His dark eyes darted from person to person, then landed on me. He strode over and crushed me in his arms, and I hugged him with every bit of myself. My cells sang.

“Oh, man, Addie, it’s been a crazy couple of days,” he murmured into my ear.

“Yeah?” I said, soaking in the glorious, solid realness of him.

“First my train got stuck. Then there were these cheerleaders, and we all ended up in the Waffle House, and they kept making me help them with their lifts—”

“Their lifts?” I drew back so I could see his face but kept my arms circled around him.

“And every single one of them left her phone on the train so she could focus on spirit, or something. And I tried to use the Waffle House phone, but the manager was like, ‘Sorry, no can do. Crisis mode, dude.’”

“Ouch,” Tobin said, cringing.

“See what happens when boys get obsessed with cheerleaders?” Angie said.

“Although it’s not fair to be prejudiced against all cheerleaders,” Jubilee said. “Just the ones whose names rhyme with showy. Right, Stuart?”

Stuart looked amused.

Jubilee waved at Jeb. “Hi, Jeb.”

“Julie,” Jeb said. “What are you doing here?”

“Her name’s not Julie, it’s Jubilee,” I whispered helpfully.

“Jubilee?” Jeb repeated. “Whoa.”

“No,” Christina said, and all eight of us turned to look at her. “I am the one who gets to say whoa here, and I’m saying it right now, okay?”

No one responded, so finally I said, “Uh, okay. But come on, it’s not that weird a name.”

She looked pained. “Addie,” she said, “I need you to tell me right now: Did you bring a pig into my store?”

Ohhhh.

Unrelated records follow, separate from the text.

/-- **ORBIT STABILITY FROM THE MARGIN (Earle–Hamilton ∕ Harris chain estimate, the tree's `EarleHamilton.norm_sub_le_of_holoChain`).**  A strict inward
mapping with margin `0 < q < 1` on `ball 0 ϱ` (`ϱ > 0`) gives (R42)'s natural-strength hypothesis on the inner ball:
`OrbitStability A (closedBall 0 (qϱ)) (2∕(1−q)) (2q∕(1+q)) γ` — every composite `iter A g i n` of admissible steps is `(2∕(1−q))·(2q∕(1+q))ⁿ`-Lipschitz
there.  No Lipschitz constant, derivative bound or linearisation of a single step is used: the steps `A (g (i+m))` form a «holo-chain» of θ-self-maps of
one ball. [cite: EarleHamilton1970, Theorem] [cite: Chae1985, Thm 13.18] [cite: Harris2003, Thm 3.1] -/
theorem orbitStability_of_strictInward (hϱ : 0 < ϱ) (hq0 : 0 < q) (hq1 : q < 1) (h : StrictInward A ϱ q γ) :
    OrbitStability A (closedBall (0 : E) (q * ϱ)) (2 / (1 - q)) (2 * q / (1 + q)) γ := by
  intro g hg i n x hx y hy
  rw [dist_eq_norm, dist_eq_norm]
  exact norm_sub_le_of_holoChain hϱ hq0 hq1 (f := fun m => A (g (i + m))) (T := fun m => iter A g i m)
    (fun m => (h (g (i + m)) (hg (i + m)).1 (hg (i + m)).2).1)
    (fun m => (h (g (i + m)) (hg (i + m)).1 (hg (i + m)).2).2)
    (funext fun z => rfl) (fun m => funext fun z => rfl) n hx hy

/-- **THE FROZEN-COUPLING FIXED POINT** (the Earle–Hamilton fixed-point theorem itself, the tree's `EarleHamilton.existsUnique_fixedPoint`; `E` complete):
under a strict inward mapping, at every coupling `g ∈ ]0,γ]` the step `A g` has EXACTLY ONE fixed point in `ball 0 ϱ` (it lies in the inner ball) — the
«renormalized trajectory» point `x⋆(g)` as a theorem-shaped object under the ONE hypothesis of §1.  HYPOTHESIS about an abstract scheme; nothing of
Bałaban's asserted. [cite: EarleHamilton1970, Theorem] [cite: Chae1985, Thm 13.18] -/
theorem existsUnique_fixedPoint_of_strictInward [CompleteSpace E] (hϱ : 0 < ϱ) (hq0 : 0 < q) (hq1 : q < 1)
    (h : StrictInward A ϱ q γ) {g : ℝ} (hg0 : 0 < g) (hgγ : g ≤ γ) :
    ∃! x, x ∈ ball (0 : E) ϱ ∧ A g x = x :=
  existsUnique_fixedPoint hϱ hq0 hq1 (h g hg0 hgγ).1 (h g hg0 hgγ).2

end EarleHamilton

/-! ## §3 NE4, node U2's companions, (AF-0r) and node U2's output from analyticity-domain statements only -/

section NE4

variable {E : Type*} [NormedAddCommGroup E] [NormedSpace ℂ E] {A : ℝ → E → E} {r : E → ℝ} {β : HBeta} {ϱ q γ ℓ cr : ℝ}

/-- **NE4 FROM THE MARGIN.**  A strict inward mapping (`0 < q < 1`, `ϱ > 0`), a coupling-Lipschitz constant `ℓ` and a read-out constant `cr` on the inner
ball, and the representation of `β` by the scheme from the bare state `0` give node U2's β-side triple at the Earle–Hamilton rate `θ_EH = 2q∕(1+q)`:
`ScaleShiftRate (cr·(2∕(1−q))·(qϱ)·θ_EH) θ_EH γ β ∧ HistLipschitz Λ γ β ∧ FadingMemory (cr·(2∕(1−q))·ℓ) θ_EH Λ`, `Λ k i = cr·(2∕(1−q))·ℓ·θ_EH^{k−i}` —
`ne4_of_stable` (R42) with §2 and §1's free outputs (invariant inner ball, `D = qϱ`).  NO linear operator, NO spectral datum, NO linearisation shape,
NO defect, NO balance inequality.  HYPOTHESES ONLY about an abstract scheme; NE4 for Bałaban's β is NOT proved. [folklore] -/
theorem ne4_of_strictInward (hϱ : 0 < ϱ) (hq0 : 0 < q) (hq1 : q < 1) (hcr : 0 ≤ cr) (hℓ : 0 ≤ ℓ) (h : StrictInward A ϱ q γ)
    (hlip : StateCouplingLipschitz A (closedBall (0 : E) (q * ϱ)) ℓ γ) (hrep : RepresentsAut A r 0 γ β)
    (hr : ReadLipschitzOn r (closedBall (0 : E) (q * ϱ)) cr) :
    ScaleShiftRate (cr * (2 / (1 - q)) * (q * ϱ) * (2 * q / (1 + q))) (2 * q / (1 + q)) γ β ∧
    HistLipschitz (fun k i => cr * (2 / (1 - q)) * ℓ * (2 * q / (1 + q)) ^ (k - i)) γ β ∧
    FadingMemory (cr * (2 / (1 - q)) * ℓ) (2 * q / (1 + q)) (fun k i => cr * (2 / (1 - q)) * ℓ * (2 * q / (1 + q)) ^ (k - i)) :=
  ne4_of_stable (invariant_of_strictInward hq1 hϱ h) (mem_closedBall_self (by nlinarith)) (orbitStability_of_strictInward hϱ hq0 hq1 h)
    hlip (firstStep_of_strictInward hϱ h) (div_nonneg (by norm_num) (by linarith)) (div_nonneg (by linarith) (by linarith)) hcr hℓ hrep hr

/-- **NE4 PROPER FROM THE MARGIN** (first component of `ne4_of_strictInward`). [folklore] -/
theorem scaleShiftRate_of_strictInward (hϱ : 0 < ϱ) (hq0 : 0 < q) (hq1 : q < 1) (hcr : 0 ≤ cr) (h : StrictInward A ϱ q γ)
    (hrep : RepresentsAut A r 0 γ β) (hr : ReadLipschitzOn r (closedBall (0 : E) (q * ϱ)) cr) :
    ScaleShiftRate (cr * (2 / (1 - q)) * (q * ϱ) * (2 * q / (1 + q))) (2 * q / (1 + q)) γ β :=
  scaleShiftRate_of_stable (invariant_of_strictInward hq1 hϱ h) (mem_closedBall_self (by nlinarith))
    (orbitStability_of_strictInward hϱ hq0 hq1 h) (firstStep_of_strictInward hϱ h) (div_nonneg (by norm_num) (by linarith))
    (div_nonneg (by linarith) (by linarith)) hcr hrep hr

/-- **THE β⁰-HALF (AF-0r) FROM THE MARGIN** (`conv_of_scaleShiftRate`, census (R31)): with the printed one-loop split `Sp` and the (AF-1) corner bound
`|β¹_{k+1}(p)| ≤ C·p_last`, `∃ β⁰_∞, |β⁰_{k+1} − β⁰_∞| ≤ (c∕(1 − θ_EH))·θ_EH^k` with `c` the NE4 constant above.  Identification of `β⁰_∞` untouched. [folklore] -/
theorem conv_of_strictInward (Sp : B12Beta.OneLoopSplit β) {C : ℝ} (hγ : 0 < γ) (hϱ : 0 < ϱ) (hq0 : 0 < q) (hq1 : q < 1) (hcr : 0 ≤ cr)
    (h : StrictInward A ϱ q γ) (hrep : RepresentsAut A r 0 γ β) (hr : ReadLipschitzOn r (closedBall (0 : E) (q * ϱ)) cr)
    (hC : ∀ k (p : Fin (k + 1) → ℝ), p ∈ Box γ k → |Sp.β1 k p| ≤ C * p (Fin.last k)) :
    ∃ binf : ℝ, ∀ k, |Sp.β0 k - binf| ≤
      cr * (2 / (1 - q)) * (q * ϱ) * (2 * q / (1 + q)) / (1 - 2 * q / (1 + q)) * (2 * q / (1 + q)) ^ k :=
  conv_of_scaleShiftRate Sp hγ (Literature.Analysis.Complex.EarleHamilton.rate_lt_one hq1 (by linarith))
    hC (scaleShiftRate_of_strictInward hϱ hq0 hq1 hcr h hrep hr)

/-- **NODE U2's OUTPUT FROM ANALYTICITY-DOMAIN STATEMENTS ONLY** ((R47) `injectedRate_of_stable_relAnalytic` fed by §2): STATE — a strict inward mapping
(`0 < q < 1`, `ϱ > 0`); COUPLING — relative analytic charts `CouplingAnalyticRelState A (closedBall 0 (qϱ)) ρc M γ` (discs `|ζ − g| < ρc·g`, oscillation
`≤ M`); a read-out constant `cr`; the representation; IR-pinned runs of the printed recursion (0.20) in ]0,γ]; a target rate `ρ′ ∈ ]θ_EH, 1[` and the
log-currency window `cr·(2∕(1−q))·(M∕ρc)·(γ²∕2)·ρ′∕(ρ′ − θ_EH) ≤ (1 − ρ′)∕2` ⟹ `InjectedRate (2·c∕(1 − ρ′)) 0 ρ′` (`c` = the NE4 constant).  NO spectral datum,
NO linearisation, NO modulus-type input, NO `EventualLowerH`.  Bookkeeping over UNPRINTED inputs. [folklore] -/
theorem injectedRate_of_strictInward_relAnalytic {ρc M ρ' : ℝ} (g : ℕ → ℕ → ℝ) (gIR : ℝ)
    (hγ : 0 < γ) (hϱ : 0 < ϱ) (hq0 : 0 < q) (hq1 : q < 1) (hρc : 0 < ρc) (hM : 0 ≤ M) (hρ'1 : ρ' < 1)
    (hρ' : 2 * q / (1 + q) < ρ') (hcr : 0 ≤ cr)
    (h : StrictInward A ϱ q γ) (han : CouplingAnalyticRelState A (closedBall (0 : E) (q * ϱ)) ρc M γ)
    (hrep : RepresentsAut A r 0 γ β) (hr : ReadLipschitzOn r (closedBall (0 : E) (q * ϱ)) cr)
    (hrun : ∀ K, RGEqH K β (g K)) (hbox : ∀ K i, i ≤ K → 0 < g K i ∧ g K i ≤ γ) (hpin : ∀ K, g K K = gIR)
    (hsmall : cr * (2 / (1 - q)) * (M / ρc) * (γ ^ 2 / 2) * (ρ' / (ρ' - 2 * q / (1 + q))) ≤ (1 - ρ') / 2) :
    T4CauchySum.InjectedRate (2 * (cr * (2 / (1 - q)) * (q * ϱ) * (2 * q / (1 + q))) / (1 - ρ')) 0 ρ'
      (fun K j => disc (g K) (g (K + 1)) j) :=
  injectedRate_of_stable_relAnalytic g gIR hγ hρc hM hρ'1 (div_pos (by linarith) (by linarith)) hρ'
    (div_nonneg (by norm_num) (by linarith)) hcr (by nlinarith)
    (invariant_of_strictInward hq1 hϱ h) (mem_closedBall_self (by nlinarith)) (orbitStability_of_strictInward hϱ hq0 hq1 h)
    han (firstStep_of_strictInward hϱ h) hrep hr hrun hbox hpin hsmall

end NE4

/-! ## §4 The margin is necessary: a holomorphic self-map of the disc with NO margin, every other shape in force, and NO rate -/

section Witness

/-- The DISC INVOLUTION exchanging `0` and `c`: `invol c z = (c − z)∕(1 − c·z)` (for `0 < c < 1` a holomorphic automorphism of the unit disc,
`invol c ∘ invol c = id`). [folklore] -/
def invol (c : ℝ) (z : ℂ) : ℂ := ((c : ℂ) - z) / (1 - (c : ℂ) * z)

/-- [bookkeeping] `invol c 0 = c`. [folklore] -/
@[simp] theorem invol_zero (c : ℝ) : invol c 0 = c := by simp [invol]

/-- [bookkeeping] `invol c c = 0`. [folklore] -/
@[simp] theorem invol_self (c : ℝ) : invol c c = 0 := by simp [invol]

/-- [bookkeeping] On the unit disc the denominator does not vanish (`|c| < 1`). [folklore] -/
theorem one_sub_mul_ne_zero {c : ℝ} (hc : |c| < 1) {z : ℂ} (hz : ‖z‖ < 1) : (1 : ℂ) - (c : ℂ) * z ≠ 0 := by
  intro h0
  have h1 : ‖(c : ℂ) * z‖ = 1 := by
    have : (c : ℂ) * z = 1 := by linear_combination -h0
    rw [this, norm_one]
  rw [norm_mul, Complex.norm_real, Real.norm_eq_abs] at h1
  have : |c| * ‖z‖ < 1 * 1 := mul_lt_mul'' hc hz (abs_nonneg _) (norm_nonneg _)
  linarith

/-- **THE INVOLUTION MAPS THE DISC INTO THE DISC — margin exactly `q = 1`**: `‖invol c z‖ < 1` for `‖z‖ < 1`, `|c| < 1`
(`|c − z|² < |1 − cz|² ⟺ (1 − c²)(1 − |z|²) > 0`). [folklore] -/
theorem norm_invol_lt_one {c : ℝ} (hc : |c| < 1) {z : ℂ} (hz : ‖z‖ < 1) : ‖invol c z‖ < 1 := by
  have hden := one_sub_mul_ne_zero hc hz
  have hden' : 0 < ‖(1 : ℂ) - (c : ℂ) * z‖ := norm_pos_iff.2 hden
  rw [invol, norm_div, div_lt_one hden']
  have key : ‖(c : ℂ) - z‖ ^ 2 < ‖(1 : ℂ) - (c : ℂ) * z‖ ^ 2 := by
    rw [Complex.sq_norm, Complex.sq_norm, Complex.normSq_apply, Complex.normSq_apply]
    simp only [Complex.sub_re, Complex.sub_im, Complex.ofReal_re, Complex.ofReal_im, Complex.mul_re, Complex.mul_im,
      Complex.one_re, Complex.one_im, zero_mul, sub_zero, zero_sub]
    have hz2 : z.re * z.re + z.im * z.im < 1 := by
      have := Complex.sq_norm z
      rw [Complex.normSq_apply] at this
      nlinarith [norm_nonneg z]
    have hc2 : c * c < 1 := by
      have := abs_lt.1 hc
      nlinarith
    nlinarith [mul_pos (sub_pos.2 hc2) (sub_pos.2 hz2)]
  exact lt_of_pow_lt_pow_left₀ 2 hden'.le key

/-- The involution is complex-differentiable on the unit disc. [folklore] -/
theorem differentiableOn_invol {c : ℝ} (hc : |c| < 1) : DifferentiableOn ℂ (invol c) (ball (0 : ℂ) 1) := by
  intro z hz
  have hz' : ‖z‖ < 1 := mem_ball_zero_iff.1 hz
  refine DifferentiableAt.differentiableWithinAt ?_
  exact ((differentiableAt_const _).sub differentiableAt_id).div
    ((differentiableAt_const _).sub ((differentiableAt_const _).mul differentiableAt_id)) (one_sub_mul_ne_zero hc hz')

/-- The COUPLING-INDEPENDENT SCHEME «apply the involution at every step». [folklore] -/
def involScheme (c : ℝ) : ℝ → ℂ → ℂ := fun _ z => invol c z

/-- **THE INVOLUTION SCHEME IS AN INWARD MAPPING WITH MARGIN EXACTLY ONE**: `StrictInward (involScheme c) 1 1 γ` (holomorphic on the unit disc, values
in the closed — indeed the open — unit disc), for `|c| < 1`. [folklore] -/
theorem strictInward_involScheme {c : ℝ} (hc : |c| < 1) (γ : ℝ) : StrictInward (involScheme c) 1 1 γ := by
  intro g _ _
  refine ⟨differentiableOn_invol hc, fun z hz => ?_⟩
  rw [one_mul, mem_closedBall_zero_iff]
  exact (norm_invol_lt_one hc (mem_ball_zero_iff.1 hz)).le

/-- [bookkeeping] The involution scheme keeps the open unit disc (an invariant set containing the bare state). [folklore] -/
theorem invariant_involScheme {c : ℝ} (hc : |c| < 1) (γ : ℝ) : Invariant (involScheme c) (ball (0 : ℂ) 1) γ :=
  fun _ _ _ _ hz => mem_ball_zero_iff.2 (norm_invol_lt_one hc (mem_ball_zero_iff.1 hz))

/-- [bookkeeping] The scheme is coupling-independent: `StateCouplingLipschitz` with constant `0` on any set. [folklore] -/
theorem stateCouplingLipschitz_involScheme (c : ℝ) (S : Set ℂ) (γ : ℝ) : StateCouplingLipschitz (involScheme c) S 0 γ := by
  intro g g' _ _ _ _ x _
  simp [involScheme]

/-- [bookkeeping] The first step moves the bare state by `|c|`. [folklore] -/
theorem firstStep_involScheme (c γ : ℝ) : FirstStep (involScheme c) 0 |c| γ := by
  intro g _ _
  simp [involScheme, dist_eq_norm]

/-- [bookkeeping] The read-out `re` is 1-Lipschitz on every set. [folklore] -/
theorem readLipschitzOn_re (S : Set ℂ) : ReadLipschitzOn Complex.re S 1 := by
  intro x _ x' _
  rw [one_mul, dist_eq_norm, ← Complex.sub_re]
  exact Complex.abs_re_le_norm _

/-- **THE ORBIT OF THE BARE STATE ALTERNATES**: along every coupling sequence the state after `j` steps is `0` for even `j` and `c` for odd `j`. [folklore] -/
theorem state_involScheme (c : ℝ) (g : ℕ → ℝ) : ∀ j, state (involScheme c) 0 g j = if Even j then 0 else (c : ℂ)
  | 0 => by simp
  | j + 1 => by
    rw [state_succ, state_involScheme c g j]
    by_cases hj : Even j
    · simp [hj, Nat.even_add_one, involScheme]
    · simp [hj, Nat.even_add_one, involScheme]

Right.

Pig in store . . . was there any way to put a spin on this?

“He’s a really cute pig,” I said. “Does that count for anything?”

Christina pointed to the door. “The pig has to go. Now.”

“Fine, fine,” I said. “I just need to give Tegan a cup to put him in.”

“Think Flobie’ll ever dip into drinkware?” Stuart said to Jubilee under his breath.

“I’m sorry, what’s that?” I said.

Giggling, Jubilee elbowed Stuart and said, “Ignore. Please.”

Dorrie stepped closer to me. “You did good, Addie,” she said. “I doubted you, but I shouldn’t have, and . . . well, you did good.”

“Thanks,” I said.

“Hello?” Christina said. “Did anyone hear me when I said the pig needs to go?”

“Someone needs a refresher in customer service,” Tobin said.

“Maybe Don-Keun could help?” Angie said.

Christina glared, and Tegan stepped backward toward the door. “I’m leaving, I’m leaving!”